José Núñez Ares, EFFEX
The standard response surface methodology of conducting a screening experiment followed by an optimisation experiment has been challenged in recent years. In 2011, the emergence of a new type of design, the definitive screening design (DSD) (Jones & Nachstheim, 2011), posed a new challenge to this approach. In 2020, the first paper on OMARS designs (Núñez Ares & Goos, 2020) appeared, generalising DSDs and extending the use of a single design for screening and optimisation due to its orthogonality properties.
The selection of the best experimental design among different alternatives is crucial, on the one hand to minimise the experimental effort and, on the other hand, to maximise the information obtained once the experiment has been performed and the data collected. To achieve these goals, it is important to balance the size and different quality characteristics of the designs, such as projection estimation capacity, the power to detect different effects, or the number of replicate points.
The analysis of screening + optimisation experiments involves a large number of factors, making the analysis of experimental data difficult. Recently, a novel algorithm for all-subset model selection has emerged that can cope with problems with more than 100 potential effects and has been successfully applied to industrial problems (Vázquez, Schoen & Goos, 2020).
Optimisation of multi-response problems is often the end goal. The trade-off between the different responses and the high dimensionality of the input space (high number of factors) makes it challenging. The probability of success of being within specifications uses the predictive power of the underlying statistical models and quantifies the uncertainty and robustness of any given combination of factor values.
In this short course, we will guide the user through this process using our powerful yet intuitive design selection tool, new model selection algorithm and the optimization platform. This way, the best possible designs are coupled to the best possible models to analyze the precious data resulting from them.
The course is divided in two parts:
Part 1: how to choose an experimental design for screening + optimization
Part 2: how to model experimental data involving a large number of factors and how to optimize multiple responses simultaneously
After the course, there is a meet and greet with Peter Goos and Bradley Jones.
Participants are cordially invited for a drink at Leuven Centraal, Margarethaplein 3, 3000 Leuven. It is a 10 minute walk from the course venue.
Drinks start at 19h!
José Núñez Ares was a postdoctoral researcher at KU Leuven's MeBioS research group (Mechatronics, Biostatistics and Sensors), where he studied ways to set up new, cost-efficient experimental designs.
He obtained a Master in Operations Research from Erasmus University in Rotterdam and a Bachelor in Civil Engineering from the University of Coruña (Spain). He obtained his PhD at KU Leuven under the supervision of Prof Peter Goos.

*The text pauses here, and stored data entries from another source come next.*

/-- **`N_{K₇/ℚ₇}(E(u)) = 1`** — the defect is norm-one: its log is trace-free (`Tr(c·Ω) = 0`), so
`log₇ N(E) = 0` (`unitLog_norm_eq_trace_unitLog`), `N(E)` is a principal unit of `ℚ₇` (coordinate
estimate via `N = a² − 7b²`), and `log₇` is injective there. [folklore] -/
theorem algebraNorm_defectVal (u : (↥(v7.adicCompletionIntegers ↥F7))ˣ) :
    Algebra.norm ℚ_[7] (defectVal u) = 1 := by
  -- (a) `log₇(N E) = Tr(log E) = Tr(δ·Ω) = 0`
  have htr : unitLog (Algebra.norm ℚ_[7] (defectVal u)) = 0 := by
    rw [unitLog_norm_eq_trace_unitLog 7 (norm_defectVal u), unitLog_defectVal, dlin_apply,
      trace_smul_omega]
  -- (b) `‖1 − N E‖ ≤ 7⁻¹`: coordinates
  have hprin : ‖(1 : ℚ_[7]) - Algebra.norm ℚ_[7] (defectVal u)‖ ≤ (((7 : ℕ) : ℝ))⁻¹ := by
    set a : ℚ_[7] := bs7.repr (defectVal u) 0 with ha
    set b : ℚ_[7] := bs7.repr (defectVal u) 1 with hb
    -- coordinates of `E − 1 = −(1 − E)`, which lies in the log-ball
    have hw : ‖defectVal u - 1‖ ≤ ‖Omega‖ := by
      rw [← norm_neg, neg_sub]; exact norm_one_sub_defectVal u
    obtain ⟨hw0, hw1⟩ := coords_of_mem_ball hw
    have hwa : bs7.repr (defectVal u - 1) 0 = a - 1 := by
      rw [map_sub, Finsupp.sub_apply, repr_one.1, ha]
    have hwb : bs7.repr (defectVal u - 1) 1 = b := by
      rw [map_sub, Finsupp.sub_apply, repr_one.2, hb, sub_zero]
    rw [hwa] at hw0
    rw [hwb] at hw1
    -- `1 − N(E) = −((a−1)(a+1) − 7b²)`
    rw [norm_coords]
    have hexp : (1 : ℚ_[7]) - (a ^ 2 - 7 * b ^ 2) = -((a - 1) * (a + 1) - 7 * b ^ 2) := by ring
    rw [hexp, norm_neg, sub_eq_add_neg]
    refine (norm_add_le_max _ _).trans (max_le ?_ ?_)
    · -- `‖(a−1)(a+1)‖ ≤ 7⁻¹`
      rw [norm_mul]
      have h1 : ‖a + 1‖ ≤ 1 := by
        have := norm_add_le_max (a - 1) (1 + 1)
        rw [show a - 1 + (1 + 1) = a + 1 by ring] at this
        refine this.trans (max_le ?_ ?_)
        · refine hw0.trans ?_
          rw [norm_omega_sq]
          norm_num
        · have h2 : ‖(1 : ℚ_[7]) + 1‖ = 1 := by
            rw [show (1 : ℚ_[7]) + 1 = 2 by norm_num, norm_two_q7]
          exact h2.le
      calc ‖a - 1‖ * ‖a + 1‖ ≤ (((7 : ℕ) : ℝ))⁻¹ * 1 := by
            refine mul_le_mul ?_ h1 (norm_nonneg _) (by norm_num)
            exact hw0.trans (by rw [norm_omega_sq])
        _ = (((7 : ℕ) : ℝ))⁻¹ := mul_one _
    · -- `‖7b²‖ ≤ 7⁻¹`
      rw [norm_neg, norm_mul, norm_seven_q7, pow_two, norm_mul]
      calc (((7 : ℕ) : ℝ))⁻¹ * (‖b‖ * ‖b‖) ≤ (((7 : ℕ) : ℝ))⁻¹ * (1 * 1) := by
            refine mul_le_mul_of_nonneg_left ?_ (by positivity)
            exact mul_le_mul hw1 hw1 (norm_nonneg _) (by norm_num)
        _ = (((7 : ℕ) : ℝ))⁻¹ := by rw [mul_one, mul_one]
  -- (c) injectivity of `log₇` on the principal units of `ℚ₇`
  have hP : IsPrincipal (Algebra.norm ℚ_[7] (defectVal u)) :=
    lt_of_le_of_lt hprin (by norm_num)
  refine (logSeries_injOn 7 ℚ_[7] theta_q7_lt_one ?_ ?_ ?_).symm
  · show ‖(1 : ℚ_[7]) - 1‖ ≤ (((7 : ℕ) : ℝ))⁻¹
    rw [sub_self, norm_zero]
    norm_num
  · exact hprin
  · rw [← unitLog_of_isPrincipal 7 hP, htr, ← logSeries_one (K := ℚ_[7])]

/-- **`α` is NORM-RIGID**: `N_{K₇/ℚ₇}(x(α u)) = N_{K₇/ℚ₇}(x u)` — the constraint
`norm_liftUnits_of_mem` proves for every print-(Ind1) units transport (the `ℚ₇`-structure IS
`LocalField.adicCompletionPadicAlgebra v₇ 7`, definitionally). [cite: MochizukiAbsAnab2004, Prop 1.2.1 (vi) p.10] -/
theorem algebraNorm_xval_shearFun (u : (↥(v7.adicCompletionIntegers ↥F7))ˣ) :
    Algebra.norm ℚ_[7] (xval (shearFun u)) = Algebra.norm ℚ_[7] (xval u) := by
  rw [xval_shearFun, map_mul, algebraNorm_defectVal, mul_one]

/-! ## 5. The mover witness: `α` moves `μ·U^{(2)}` -/

/-- `‖Ω‖² < 1`. [folklore] -/
theorem norm_omega_sq_lt_one : ‖Omega‖ ^ 2 < 1 := by
  obtain ⟨h0, h1⟩ := norm_omega_pos_lt_one
  nlinarith

/-- `‖7 + Ω‖ = ‖Ω‖` (distinct ultrametric sizes: `‖7‖ = ‖Ω‖² < ‖Ω‖`). [folklore] -/
theorem norm_seven_add_omega : ‖(7 : K7) + Omega‖ = ‖Omega‖ := by
  obtain ⟨h0, h1⟩ := norm_omega_pos_lt_one
  have hlt : ‖(7 : K7)‖ < ‖Omega‖ := by
    rw [norm_seven_K7]
    nlinarith
  refine le_antisymm ((norm_add_le_max _ _).trans (max_le hlt.le le_rfl)) ?_
  by_contra hc
  push Not at hc
  have h2 : Omega = ((7 : K7) + Omega) + (-(7 : K7)) := by ring
  have h3 : ‖Omega‖ ≤ max ‖(7 : K7) + Omega‖ ‖(-(7 : K7))‖ := by
    conv_lhs => rw [h2]
    exact norm_add_le_max _ _
  rw [norm_neg] at h3
  exact absurd (h3.trans_lt (max_lt hc hlt)) (lt_irrefl _)

/-- **THE MOVER WITNESS**: there is `u₀ ∈ U^{(2)}` (i.e. `‖1 − u₀‖ ≤ ‖Ω‖²`, `v(u₀ − 1) ≥ 2`) such that
`α u₀ ∉ μ·U^{(2)}`: no decomposition `α u₀ = ζ·w` with `ζ` torsion and `w ∈ U^{(2)}` exists
(`log α(u₀) = 7 + Ω` has norm `‖Ω‖ > ‖Ω‖²`, while `log(ζ·w)` has norm `≤ ‖Ω‖²`). [folklore] -/
theorem exists_mover_witness :
    ∃ u₀ : (↥(v7.adicCompletionIntegers ↥F7))ˣ, ‖1 - xval u₀‖ ≤ ‖Omega‖ ^ 2 ∧
      ¬ ∃ (z w : (↥(v7.adicCompletionIntegers ↥F7))ˣ),
          (∃ n : ℕ, 0 < n ∧ z ^ n = 1) ∧ ‖1 - xval w‖ ≤ ‖Omega‖ ^ 2 ∧ shearFun u₀ = z * w := by
  have h7K : ‖(7 : K7)‖ ≤ ‖Omega‖ ^ 2 := by rw [norm_seven_K7]
  obtain ⟨x₀, hx₀b, hx₀l⟩ := exists_logSeries_eq 7 K7 theta_rad2_lt_one h7K
  have hx₀n : ‖x₀‖ = 1 :=
    norm_eq_one_of_norm_one_sub_lt (lt_of_le_of_lt hx₀b norm_omega_sq_lt_one)
  refine ⟨unitOf hx₀n, by rw [xval_unitOf]; exact hx₀b, ?_⟩
  rintro ⟨z, w, ⟨n, hn, hzn⟩, hw, heq⟩
  -- the log of the sheared witness is `7 + Ω`, of norm `‖Ω‖`
  have hlhs : unitLog (xval (shearFun (unitOf hx₀n))) = (7 : K7) + Omega := by
    rw [unitLog_xval_shearFun, xval_unitOf,
      unitLog_of_isPrincipal 7 (lt_of_le_of_lt hx₀b norm_omega_sq_lt_one), hx₀l,
      glin_apply, dcoef_seven, one_smul]
  -- but the log of `z·w` has norm `≤ ‖Ω‖²`
  have hrhs : ‖unitLog (xval (shearFun (unitOf hx₀n)))‖ ≤ ‖Omega‖ ^ 2 := by
    rw [heq, xval_mul, unitLog_mul 7 (norm_xval z) (norm_xval w),
      unitLog_eq_zero_of_pow_eq_one 7 hn (by rw [← xval_pow, hzn, xval_one]), zero_add,
      unitLog_of_isPrincipal 7 (lt_of_le_of_lt hw norm_omega_sq_lt_one)]
    exact (norm_logSeries_le_norm 7 K7 theta_rad2_lt_one.le hw).trans hw
  rw [hlhs, norm_seven_add_omega] at hrhs
  obtain ⟨h0, h1⟩ := norm_omega_pos_lt_one
  nlinarith

/-! ## 6. The headline -/

/-- **THE FREEDOM THEOREM** (answer-side of c312-1 g8's R9f question, 2026-08-26T16:41:26Z): at the tame
quadratically ramified place `v₇ = (√7)` of `F₇ = ℚ(√7)` there is an INVOLUTIVE automorphism `α` of
`𝒪_{v₇}^×` that (i) is norm-rigid — the constraint `norm_liftUnits_of_mem` establishes for EVERY
print-(Ind1) units transport `Real.liftUnits v φ` —, (ii) fixes the torsion `μ` pointwise, (iii)
preserves the principal units `U^{(1)}`, and yet (iv) MOVES `μ·U^{(2)}`: some `u₀ ∈ U^{(2)}` has
`α u₀ ∉ μ·U^{(2)}`.  Hence the constraint set the tree has proved about `Real.liftUnits` does NOT decide
whether print's (Ind1) preserves the higher unit groups `μ·U_v^{(m)}`, `m ≥ 2`: the `∀`-horn needs
non-abelian input, and the `∃`-horn is exactly the lifting statement «some `φ ∈ Aut_top(G_{v₇})` has
`liftUnits v₇ φ = α`» (GAP-LEDGER row G-c312-14-R9f). [cite: MochizukiAbsAnab2004, Prop 1.2.1 (iii) p.10]
[claim: Mochizuki2012, status: disputed] -/
theorem exists_normRigid_involution_moves_muU2 :
    ∃ α : (↥(v7.adicCompletionIntegers ↥F7))ˣ ≃* (↥(v7.adicCompletionIntegers ↥F7))ˣ,
      (∀ u, α (α u) = u) ∧
      (∀ u, Algebra.norm ℚ_[7] (xval (α u)) = Algebra.norm ℚ_[7] (xval u)) ∧
      (∀ z, (∃ n : ℕ, 0 < n ∧ z ^ n = 1) → α z = z) ∧
      (∀ u, ‖1 - xval u‖ ≤ ‖Omega‖ → ‖1 - xval (α u)‖ ≤ ‖Omega‖) ∧
      ∃ u₀, ‖1 - xval u₀‖ ≤ ‖Omega‖ ^ 2 ∧
        ¬ ∃ z w, (∃ n : ℕ, 0 < n ∧ z ^ n = 1) ∧ ‖1 - xval w‖ ≤ ‖Omega‖ ^ 2 ∧ α u₀ = z * w := by
  refine ⟨shearEquiv, fun u => shearFun_shearFun u, fun u => algebraNorm_xval_shearFun u,
    fun z ⟨n, hn, h⟩ => shearFun_of_pow_eq_one hn h, fun u hu => shearFun_principal hu, ?_⟩
  obtain ⟨u₀, h1, h2⟩ := exists_mover_witness
  exact ⟨u₀, h1, h2⟩

end Summit.ABC.IUTFork.Thm311.Real.UnitsShear

end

His research has been published in top journals and he is known in the academic community as the inventor, together with Prof Goos, of the OMARS design methodology. Besides his research, José is active in industrial consultancy and has successfully delivered integrated DoE solutions to companies in the pharmaceutical, chemical, energy and manufacturing sectors. He holds a US patent on an algorithm for experimental design selection.
José Núñez Ares is co-founder of EFFEX and assumes the role of Chief Scientific Officer.